The above considerations are not diminished by the fact that the legislature in the respondent State later deemed it desirable to afford employees a freedom of choice with respect to pension funds. On the contrary, the entry into force of the 1997 Act seems to have removed the legal situation of which the applicants complained under the Convention.
Against this background, the facts of the present case disclose no appearance of a violation of Article 11 of the Convention. This part of the application must be rejected as being manifestly ill-founded pursuant to Article 35 §§ 3 and 4 of the Convention.
3 . The applicants further complained that their compulsory participation in the United Pension Fund amounted to a violation of Article 1 of Protocol No. 1 to the Convention, which reads:
“Every natural or legal person is entitled to the peaceful enjoyment of his possessions. No one shall be deprived of his possessions except in the public interest and subject to the conditions provided for by law and by the general principles of international law.

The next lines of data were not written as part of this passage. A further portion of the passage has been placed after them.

import Mathlib
import Literature.Analysis.FluidPDE.SuitableWeak
import Literature.Analysis.FluidPDE.WeakSolution
import Literature.Analysis.FluidPDE.WholeSpaceIBP
import Literature.Analysis.FluidPDE.WeakGradientIBP
import HarnessLib

/-!
# Tools for the FINITE-BACKWARD-FLUX stratum of the crux `EulerZoomLiouville.PowerGaugeEulerLiouville`

Route `EulerZoomLiouville` (NavierStokesRegularity), crux E = stmt-NavierStokesRegularity-19832
`PowerGaugeEulerLiouville` (Seregin's power-gauged ancient Euler class is trivial; OPEN on `0 < ρ ≤ 1/2`).
Companion of `EulerZoomLiouvillePowerGaugeEulerLiouvilleFlux.lean` («a nontrivial member must import an
infinite amount of cubic flux from spatial infinity over its past»); route-independent tools about the
tree's cut-offs `cutoff R` (`WholeSpaceIBP.lean`) and the Euler energy flux `(|u|² + 2p) u·∇φ_R`:

* `cutoffFacts` — `φ_R = cutoff R`: smooth, compactly supported, `0 ≤ φ_R ≤ 1`, `= 1` and `∇φ_R = 0`
  on `B(0,R)`, `φ_R ≠ 0 ⇒ ‖x‖ < 2R + 1`, and `|⟪v, ∇φ_R(x)⟫| ≤ (C/R) ‖v‖ 1_{R ≤ ‖x‖ ≤ 2R}`;
* `abs_eulerFlux_cutoff_le` — the pointwise bound
  `|(‖u‖² + 2p) ⟪u, ∇φ_R⟫| ≤ 2C · (‖u‖³ + 2|p|‖u‖) / max 1 ‖x‖ · 1_{R ≤ ‖x‖}` (`R ≥ 1`);
* `tendsto_setIntegral_fluxDensity` — for `g` integrable on `(−∞, b) × ℝ³`,
  `∫_{(−∞,b) × {‖x‖ ≥ k+1}} g → 0` as `k → ∞`.

WHAT THIS IS NOT: not NS — bookkeeping for the stratum. [folklore]
-/

noncomputable section

set_option linter.dupNamespace false

open MeasureTheory Set Filter Topology Metric Function TopologicalSpace
open scoped ENNReal NNReal InnerProductSpace RealInnerProductSpace Laplacian

namespace Summit.NavierStokesRegularity.NavierStokesRegularity.Theorems.PowerGaugeEulerLiouville

open Literature.Analysis Literature.Analysis.FunctionSpaces Literature.Analysis.FluidPDE

/-! ## The cut-offs `φ_R` -/

/-- **Facts about the tree's cut-off `cutoff R` on `ℝ³`** (`R > 0`), with the gradient constant `C` of
`exists_norm_fderiv_cutoff_le`. [folklore] -/
theorem cutoffFacts :
    ∃ C : ℝ, 0 ≤ C ∧ ∀ R : ℝ, 0 < R →
      ContDiff ℝ (⊤ : ℕ∞) (cutoff (E := EuclideanSpace ℝ (Fin 3)) R) ∧
      HasCompactSupport (cutoff (E := EuclideanSpace ℝ (Fin 3)) R) ∧
      (∀ x : EuclideanSpace ℝ (Fin 3), 0 ≤ cutoff R x) ∧ (∀ x : EuclideanSpace ℝ (Fin 3), cutoff R x ≤ 1) ∧
      (∀ x ∈ ball (0 : EuclideanSpace ℝ (Fin 3)) R, cutoff R x = 1) ∧
      (∀ x ∈ ball (0 : EuclideanSpace ℝ (Fin 3)) R, gradient (cutoff R) x = 0) ∧
      (∀ x : EuclideanSpace ℝ (Fin 3), cutoff R x ≠ 0 → x ∈ ball (0 : EuclideanSpace ℝ (Fin 3)) (2 * R + 1)) ∧
      (∀ x v : EuclideanSpace ℝ (Fin 3), |⟪v, gradient (cutoff R) x⟫| ≤ C / R * ‖v‖) ∧
      (∀ x : EuclideanSpace ℝ (Fin 3), 2 * R < ‖x‖ → gradient (cutoff R) x = 0) := by
  obtain ⟨C, hC0, hC⟩ := exists_norm_fderiv_cutoff_le (E := EuclideanSpace ℝ (Fin 3))
  refine ⟨C, hC0, fun R hR => ⟨contDiff_cutoff R, hasCompactSupport_cutoff hR, fun x => cutoff_nonneg R x,
    fun x => cutoff_le_one R x, fun x hx => cutoff_eq_one hR (le_of_lt (mem_ball_zero_iff.1 hx)),
    fun x hx => ?_, fun x hx => ?_, fun x v => ?_, fun x hx => ?_⟩⟩
  · -- locally constant `= 1` on the open ball
    have h1 : cutoff (E := EuclideanSpace ℝ (Fin 3)) R =ᶠ[𝓝 x] fun _ => (1 : ℝ) := by
      filter_upwards [isOpen_ball.mem_nhds hx] with y hy
      exact cutoff_eq_one hR (le_of_lt (mem_ball_zero_iff.1 hy))
    rw [gradient, h1.fderiv_eq]
    simp
  · by_contra hfar
    rw [mem_ball_zero_iff, not_lt] at hfar
    exact hx (cutoff_eq_zero hR (by linarith))
  · rw [inner_gradient_eq_fderiv_apply]
    calc |fderiv ℝ (cutoff R) x v| = ‖fderiv ℝ (cutoff R) x v‖ := (Real.norm_eq_abs _).symm
      _ ≤ ‖fderiv ℝ (cutoff R) x‖ * ‖v‖ := ContinuousLinearMap.le_opNorm _ _
      _ ≤ C / R * ‖v‖ := by gcongr; exact hC R hR x
  · -- locally constant `= 0` beyond `2R`
    have h1 : cutoff (E := EuclideanSpace ℝ (Fin 3)) R =ᶠ[𝓝 x] fun _ => (0 : ℝ) := by
      have hopen : IsOpen {y : EuclideanSpace ℝ (Fin 3) | 2 * R < ‖y‖} := isOpen_lt continuous_const continuous_norm
      filter_upwards [hopen.mem_nhds hx] with y hy
      exact cutoff_eq_zero hR (le_of_lt hy)
    rw [gradient, h1.fderiv_eq]
    simp

/-! ## The pointwise flux bound -/

/-- **Pointwise bound for the Euler energy flux through the cut-off `φ_R`** (`R ≥ 1`):
`|(‖u‖² + 2p)⟪u, ∇φ_R⟫| ≤ 2C · ((‖u‖³ + 2|p|‖u‖) / max 1 ‖x‖) · 1_{R ≤ ‖x‖}`,
since `|∇φ_R| ≤ C/R` lives on `R ≤ ‖x‖ ≤ 2R`, where `1/R ≤ 2/max(1,‖x‖)`. [folklore] -/
theorem abs_eulerFlux_cutoff_le {C R : ℝ} (hC : 0 ≤ C) (hR : 1 ≤ R)
    (hgrad : ∀ x v : EuclideanSpace ℝ (Fin 3), |⟪v, gradient (cutoff R) x⟫| ≤ C / R * ‖v‖)
    (hin : ∀ x ∈ ball (0 : EuclideanSpace ℝ (Fin 3)) R, gradient (cutoff R) x = 0)
    (hout : ∀ x : EuclideanSpace ℝ (Fin 3), 2 * R < ‖x‖ → gradient (cutoff R) x = 0)
    (v : EuclideanSpace ℝ (Fin 3)) (q : ℝ) (x : EuclideanSpace ℝ (Fin 3)) :
    |(‖v‖ ^ 2 + 2 * q) * ⟪v, gradient (cutoff R) x⟫| ≤
      2 * C * ((‖v‖ ^ 3 + 2 * |q| * ‖v‖) / max 1 ‖x‖) *
        ({y : EuclideanSpace ℝ (Fin 3) | R ≤ ‖y‖}.indicator (fun _ => (1 : ℝ)) x) := by
  by_cases hxR : R ≤ ‖x‖
  · rw [indicator_of_mem (show x ∈ {y : EuclideanSpace ℝ (Fin 3) | R ≤ ‖y‖} from hxR), mul_one]
    by_cases hx2 : 2 * R < ‖x‖
    · rw [hout x hx2, inner_zero_right, mul_zero, abs_zero]; positivity
    · rw [not_lt] at hx2
      have hmax : max 1 ‖x‖ ≤ 2 * R := max_le (by linarith) hx2
      have hmaxpos : 0 < max 1 ‖x‖ := lt_of_lt_of_le one_pos (le_max_left _ _)
      have hRpos : 0 < R := by linarith
      have h1 : |(‖v‖ ^ 2 + 2 * q) * ⟪v, gradient (cutoff R) x⟫| ≤ (‖v‖ ^ 2 + 2 * |q|) * (C / R * ‖v‖) := by
        rw [abs_mul]
        refine mul_le_mul ?_ (hgrad x v) (abs_nonneg _) (by positivity)
        calc |‖v‖ ^ 2 + 2 * q| ≤ |‖v‖ ^ 2| + |2 * q| := abs_add_le _ _
          _ = ‖v‖ ^ 2 + 2 * |q| := by rw [abs_of_nonneg (sq_nonneg _), abs_mul, abs_two]
      refine h1.trans ?_
      have h2 : C / R ≤ 2 * C / max 1 ‖x‖ := by
        rw [div_le_div_iff₀ hRpos hmaxpos]
        nlinarith
      calc (‖v‖ ^ 2 + 2 * |q|) * (C / R * ‖v‖) = C / R * (‖v‖ ^ 3 + 2 * |q| * ‖v‖) := by ring
        _ ≤ 2 * C / max 1 ‖x‖ * (‖v‖ ^ 3 + 2 * |q| * ‖v‖) := by gcongr
        _ = 2 * C * ((‖v‖ ^ 3 + 2 * |q| * ‖v‖) / max 1 ‖x‖) := by ring
  · rw [not_le] at hxR
    rw [hin x (mem_ball_zero_iff.2 hxR), inner_zero_right, mul_zero, abs_zero,
      indicator_of_notMem (show x ∉ {y : EuclideanSpace ℝ (Fin 3) | R ≤ ‖y‖} from fun h => absurd h (not_le.2 hxR)),
      mul_zero]

/-! ## The backward flux density over far regions tends to zero -/

/-- If `g` is integrable on `(−∞, b) × ℝ³`, then `∫_{(−∞,b) × {‖x‖ ≥ k+1}} g → 0` as `k → ∞`
(dominated convergence over the decreasing far regions, whose intersection is empty). [folklore] -/
theorem tendsto_setIntegral_far {g : ℝ × EuclideanSpace ℝ (Fin 3) → ℝ} {b : ℝ}
    (hg : IntegrableOn g (Iio b ×ˢ (univ : Set (EuclideanSpace ℝ (Fin 3)))) volume) :
    Tendsto (fun k : ℕ => ∫ z in Iio b ×ˢ {x : EuclideanSpace ℝ (Fin 3) | (k : ℝ) + 1 ≤ ‖x‖}, g z)
      atTop (𝓝 0) := by
  set s : ℕ → Set (ℝ × EuclideanSpace ℝ (Fin 3)) :=
    fun k => Iio b ×ˢ {x : EuclideanSpace ℝ (Fin 3) | (k : ℝ) + 1 ≤ ‖x‖} with hs
  have hsm : ∀ k, MeasurableSet (s k) := fun k =>
    measurableSet_Iio.prod (measurableSet_le measurable_const measurable_norm)
  have hanti : Antitone s := by
    intro j k hjk z hz
    refine ⟨hz.1, ?_⟩
    have h1 : (k : ℝ) + 1 ≤ ‖z.2‖ := hz.2
    have h2 : (j : ℝ) ≤ k := by exact_mod_cast hjk
    show (j : ℝ) + 1 ≤ ‖z.2‖
    linarith
  have hfi : IntegrableOn g (s 0) volume := hg.mono_set (prod_mono Subset.rfl (subset_univ _))
  have h := Antitone.tendsto_setIntegral hsm hanti hfi
  have hempty : (⋂ k, s k) = ∅ := by
    refine eq_empty_of_forall_notMem fun z hz => ?_
    rw [mem_iInter] at hz
    obtain ⟨k, hk⟩ := exists_nat_gt ‖z.2‖
    have := (hz k).2
    simp only [mem_setOf_eq] at this
    linarith
  rw [hempty, Measure.restrict_empty, integral_zero_measure] at h
  exact h

end Summit.NavierStokesRegularity.NavierStokesRegularity.Theorems.PowerGaugeEulerLiouville

end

The preceding provisions shall not, however, in any way impair the right of a State to enforce such laws as it deems necessary to control the use of property in accordance with the general interest or to secure the payment of taxes or other contributions or penalties.”

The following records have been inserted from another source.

import Literature.NumberTheory.LFunctions.RodgersTaoRiemannVonMangoldtProofs
import HarnessLib

/-!
# Rodgers–Tao 2020, Corollary 3.3 eq. (52) as an RH-FREE schema: gaps from counts — proofs

RH-FREE CONTENT (no definitions, no named facts). Trunk T-ANT (`Literature/NumberTheory/LFunctions`);
the third Corollary-3.3 schema of cell rh-crit/rt (row «(52) schema ⟸ (49)+(50)», rt-lead rulings
(34)/(40), rt/STATUS 2026-08-26; signature sketch rt-t7 g2 10:01:06Z), companion of the two landed
schemas `Literature.NumberTheory.LFunctions.RodgersTao2020.cor33_location_of_count_estimate` ((50) ⟸ (48),
p429135) and `RodgersTao2020.cor33_order_of_location` ((51) ⟸ (50), p430080) in
`RodgersTaoRiemannVonMangoldtProofs.lean`, and of the AS-PRINTED (VACUOUS-AS-PRINTED, `Λ < t ≤ 0`)
record `Literature.NumberTheory.LFunctions.RodgersTao2020.cor33_gaps` (`RodgersTaoRiemannVonMangoldt.lean`).

> B. Rodgers, T. Tao, *The de Bruijn–Newman constant is non-negative*, Forum Math. Pi 8 (2020)
> e6 = arXiv:1801.05914v5, **Corollary 3.3** (= FMP Corollary 10, p. 23), eq. (52): «We also have
> `x_k(t) − x_j(t) = 4π(k − j)/log₊ ξ_j + o_{j→∞}(log₊ ξ_j)` whenever `1 ≤ j < k ≤ j + log²₊ ξ_j`.»
> Proof in print: «Repeating the previous analysis, we conclude», i.e. the short-interval count (49)
> of Theorem 3.2 (= FMP Theorem 9) between consecutive zeros, as on pp. 21–22 for (44)–(47).

## The schema (one fixed time `t` above a time with only real zeros — no `t ≤ 0`)

`RodgersTao2020.cor33_gaps_of_count_estimates`: at a time `t` with `∃ t₁ < t, H_{t₁}` has only real
zeros (so that `x_j(t)` enumerates the positive real zeros of `H_t` and `N_t` counts them,
`RodgersTaoZeroSet.lean`), the (50)-shape location law `|x_j(t) − ξ_j| ≤ B log₊ ξ_j` (`j ≥ 1`) and
the (49)-shape short-interval count
`∀ C > 0, ∀ ε > 0, ∃ T₀, ∀ α ∈ [0, C], ∀ T ≥ T₀, |N_t([T, T + α log₊ T]) − α log²₊ T/(4π)| ≤ ε log²₊ T`
imply the (52)-shape gap law `∀ ε > 0, ∃ j₀, ∀ j ≥ j₀, ∀ k, j < k ≤ j + log²₊ ξ_j ⇒
|x_k(t) − x_j(t) − 4π(k−j)/log₊ ξ_j| ≤ ε log₊ ξ_j`.

Route (the (44)–(47) argument of pp. 21–22 at time `t`; rt-t7's sketch):
`N_t([x_j, x_k]) = k − j + 1` exactly (`deBruijnZeroCount_Icc_deBruijnZero_deBruijnZero`); with
`α* = (x_k − x_j)/log₊ x_j`, the count (49) at `T = x_j`, `α = α*` gives
`|k − j + 1 − α* log²₊ x_j/4π| ≤ ε′ log²₊ x_j` once `α* ≤ C` is known — and `α* > C = 16π` is
impossible, since (49) at `α = C` would put `≥ (4 − ε′) log²₊ x_j` zeros in
`[x_j, x_j + C log₊ x_j] ⊆ [x_j, x_k]`, which holds `k − j + 1 ≤ log²₊ ξ_j + 1` of them; finally
`log₊ x_j = (1 + o(1)) log₊ ξ_j` by the location law (`|log₊ x_j − log₊ ξ_j| ≤ 2B log₊ ξ_j/ξ_j → 0`,
`ξ_j ≥ √j → ∞`).

bears_on: N-C/N-P (COLUMN 3 DBN). WHAT THIS IS NOT: a counting-to-spacing deduction about the real
zeros of `H_t` at a time `t > Λ ≥ 0` (for `t > 0` these are not zeros of `ζ`); the printed `Λ < t ≤ 0`
instance is vacuous in the tree (`Λ ≥ 0`); nothing here bears on the truth of RH.
-/

noncomputable section

open Real Set Filter Topology

namespace Literature.NumberTheory.LFunctions.RodgersTao2020

/-! ## Counting between two enumerated zeros -/

/-- **`N_t([x_j(t), x_k(t)]) = k − j + 1`** for `1 ≤ j` (both sides vanish when `k < j`) at a time
`t > Λ`: the real zeros of `H_t` in `[x_j(t), x_k(t)]` are exactly `x_j(t), …, x_k(t)` (the `x_i(t)`
enumerate the positive zeros increasingly, `RodgersTaoZeroSet.lean`).
[cite: RodgersTaoFMP2020, §3 p.20 (N_t and x_j)] -/
theorem deBruijnZeroCount_Icc_deBruijnZero_deBruijnZero {t : ℝ}
    (hΛ : ∃ t₁ : ℝ, t₁ < t ∧ HasOnlyRealZeros (deBruijnH t₁)) {j k : ℕ} (hj : 1 ≤ j) :
    deBruijnZeroCount t (Icc (deBruijnZero t j) (deBruijnZero t k)) = k + 1 - j := by
  have hmono := strictMono_deBruijnZero hΛ
  have hset : {x : ℝ | x ∈ Icc (deBruijnZero t j) (deBruijnZero t k) ∧ deBruijnH t x = 0} =
      (deBruijnZero t) '' (Finset.Icc j k : Set ℕ) := by
    ext x
    constructor
    · rintro ⟨⟨hxj, hxk⟩, hx⟩
      have hx0 : 0 < x := lt_of_lt_of_le (deBruijnZero_pos hΛ hj) hxj
      obtain ⟨i, -, rfl⟩ := exists_deBruijnZero_eq hΛ hx0 hx
      refine ⟨i, ?_, rfl⟩
      rw [Finset.coe_Icc]
      exact ⟨hmono.le_iff_le.1 hxj, hmono.le_iff_le.1 hxk⟩
    · rintro ⟨i, hi, rfl⟩
      rw [Finset.coe_Icc] at hi
      refine ⟨⟨hmono.monotone hi.1, hmono.monotone hi.2⟩, ?_⟩
      exact deBruijnH_deBruijnZero hΛ (hj.trans hi.1)
  rw [deBruijnZeroCount_eq, hset, Set.ncard_image_of_injective _ hmono.injective,
    Set.ncard_coe_finset, Nat.card_Icc]

/-- `N_t([a, b]) ≤ N_t([a, b'])` for `b ≤ b'` (the zero set in a compact interval is finite).
[cite: RodgersTaoFMP2020, §3 p.20 (N_t)] -/
theorem deBruijnZeroCount_Icc_mono_right (t a : ℝ) {b b' : ℝ} (h : b ≤ b') :
    deBruijnZeroCount t (Icc a b) ≤ deBruijnZeroCount t (Icc a b') := by
  rw [deBruijnZeroCount_eq, deBruijnZeroCount_eq]
  exact Set.ncard_le_ncard (fun x hx ↦ ⟨⟨hx.1.1, hx.1.2.trans h⟩, hx.2⟩)
    (finite_real_zeros_deBruijnH_Icc t a b')

/-! ## Elementary comparisons -/

/-- `|log₊ x − log₊ ξ| ≤ 2|x − ξ|/ξ` for `x ≥ 0`, `ξ > 0`, `x ≥ ξ/2` (mean-value bound
`|log a − log b| ≤ |a − b|/min(a, b)` with `a = 2 + x`, `b = 2 + ξ`, `min ≥ ξ/2`).
[cite: RodgersTaoFMP2020, §1.2 p.7 (log₊)] -/
theorem abs_logPlus_sub_logPlus_le {x ξ : ℝ} (hx : 0 ≤ x) (hξ : 0 < ξ) (hmin : ξ / 2 ≤ x) :
    |logPlus x - logPlus ξ| ≤ 2 * |x - ξ| / ξ := by
  rw [logPlus_of_nonneg hx, logPlus_of_nonneg hξ.le]
  have ha : 0 < 2 + x := by linarith
  have hb : 0 < 2 + ξ := by linarith
  -- `|log a − log b| ≤ |a − b| / (ξ/2)`
  rw [abs_le]
  constructor
  · -- `log b − log a ≤ (b − a)/a ≤ 2|x−ξ|/ξ`
    have h1 : Real.log (2 + ξ) - Real.log (2 + x) ≤ (2 + ξ) / (2 + x) - 1 := by
      rw [← Real.log_div hb.ne' ha.ne']
      exact Real.log_le_sub_one_of_pos (div_pos hb ha)
    have h2 : (2 + ξ) / (2 + x) - 1 = (ξ - x) / (2 + x) := by field_simp; ring
    have h3 : (ξ - x) / (2 + x) ≤ 2 * |x - ξ| / ξ := by
      rw [div_le_div_iff₀ ha hξ]
      have h4 : ξ - x ≤ |x - ξ| := by rw [abs_sub_comm]; exact le_abs_self _
      nlinarith [abs_nonneg (x - ξ)]
    linarith
  · -- `log a − log b ≤ (a − b)/b ≤ 2|x−ξ|/ξ`
    have h1 : Real.log (2 + x) - Real.log (2 + ξ) ≤ (2 + x) / (2 + ξ) - 1 := by
      rw [← Real.log_div ha.ne' hb.ne']
      exact Real.log_le_sub_one_of_pos (div_pos ha hb)
    have h2 : (2 + x) / (2 + ξ) - 1 = (x - ξ) / (2 + ξ) := by field_simp; ring
    have h3 : (x - ξ) / (2 + ξ) ≤ 2 * |x - ξ| / ξ := by
      rw [div_le_div_iff₀ hb hξ]
      have h4 : x - ξ ≤ |x - ξ| := le_abs_self _
      nlinarith [abs_nonneg (x - ξ)]
    linarith

/-- **`ξ_j → ∞`** along the naturals (`ξ_j ≥ √j`, Lemma 3.1 (i)). [cite: RodgersTaoFMP2020, Lemma 3.1 (i) = Lemma 8 p.21] -/
theorem tendsto_classicalLocation_natCast :
    Tendsto (fun j : ℕ ↦ classicalLocation (j : ℝ)) atTop atTop := by
  refine tendsto_atTop_atTop.2 fun M ↦ ⟨Nat.ceil (M ^ 2) + 1, fun j hj ↦ ?_⟩
  have hj1 : (1 : ℝ) ≤ j := by
    have : 1 ≤ j := le_trans (Nat.le_add_left 1 _) hj
    exact_mod_cast this
  have hjM : M ^ 2 ≤ (j : ℝ) := by
    have h1 : (Nat.ceil (M ^ 2) : ℝ) ≤ j := by exact_mod_cast (Nat.le_succ _).trans hj
    exact (Nat.le_ceil _).trans h1
  have hsq := le_classicalLocation_sq hj1
  have hξ0 : 0 ≤ classicalLocation (j : ℝ) := (classicalLocation_pos (by linarith)).le
  by_contra hlt
  push Not at hlt
  rcases le_or_gt M 0 with hM | hM
  · exact absurd (hM.trans hξ0) (not_le.2 hlt)
  · have : classicalLocation (j : ℝ) ^ 2 < M ^ 2 := pow_lt_pow_left₀ hlt hξ0 two_ne_zero
    linarith

/-- `log(2 + ξ) ≤ c ξ` for all large `ξ`, for every `c > 0` (`log = o(id)`).
[cite: RodgersTaoFMP2020, §1.2 p.7 (log₊)] -/
theorem eventually_log_two_add_le_mul {c : ℝ} (hc : 0 < c) :
    ∀ᶠ ξ : ℝ in atTop, Real.log (2 + ξ) ≤ c * ξ := by
  have h := (Real.isLittleO_log_id_atTop.bound (half_pos hc))
  filter_upwards [h, eventually_ge_atTop (1 : ℝ), eventually_ge_atTop (2 * Real.log 3 / c)]
    with ξ hξ h1 h3
  rw [id, Real.norm_eq_abs, Real.norm_eq_abs, abs_of_nonneg (Real.log_nonneg h1),
    abs_of_nonneg (by linarith)] at hξ
  have h4 : Real.log (2 + ξ) ≤ Real.log 3 + Real.log ξ := by
    rw [← Real.log_mul (by norm_num) (by linarith)]
    exact Real.log_le_log (by linarith) (by linarith)
  have h5 : Real.log 3 ≤ c / 2 * ξ := by
    rw [div_le_iff₀ hc] at h3
    linarith
  linarith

The applicants maintained that fact that they had been obliged to disburse 10% of their income to United Pension Fund constituted an unjustified interference of their right to peaceful enjoyment of their possessions as guaranteed by the first paragraph of Article 1.
The Government disputed that there had been a violation of the applicants' right to peaceful enjoyment of their possessions. In their submissions, the compulsory pension participation at issue constituted a control of the use of their possessions, which was justified under the second paragraph of Article 1.
The Court shares the Government's view that the impugned measure falls to be considered under the rule enshrined in Article 1 § 2. The crux of the matter is whether the compulsory participation in the United Pension Fund was proportionate to the legitimate aim pursued. In this regard the Court notes that the parties rely essentially on the same arguments as those mentioned above in the context of the Article 11 § 2 of the Convention. Having regard to its reasoning and conclusions on this point, the Court sees no reason to call into question the compatibility of the measure at issue with the respondent State's obligations under Article 1 of Protocol No. 1.
This part of the application must also be rejected as being manifestly ill ‑ founded pursuant to Article 35 §§ 3 and 4 of the Convention.
For these reasons, the Court unanimously
Declares the application inadmissible.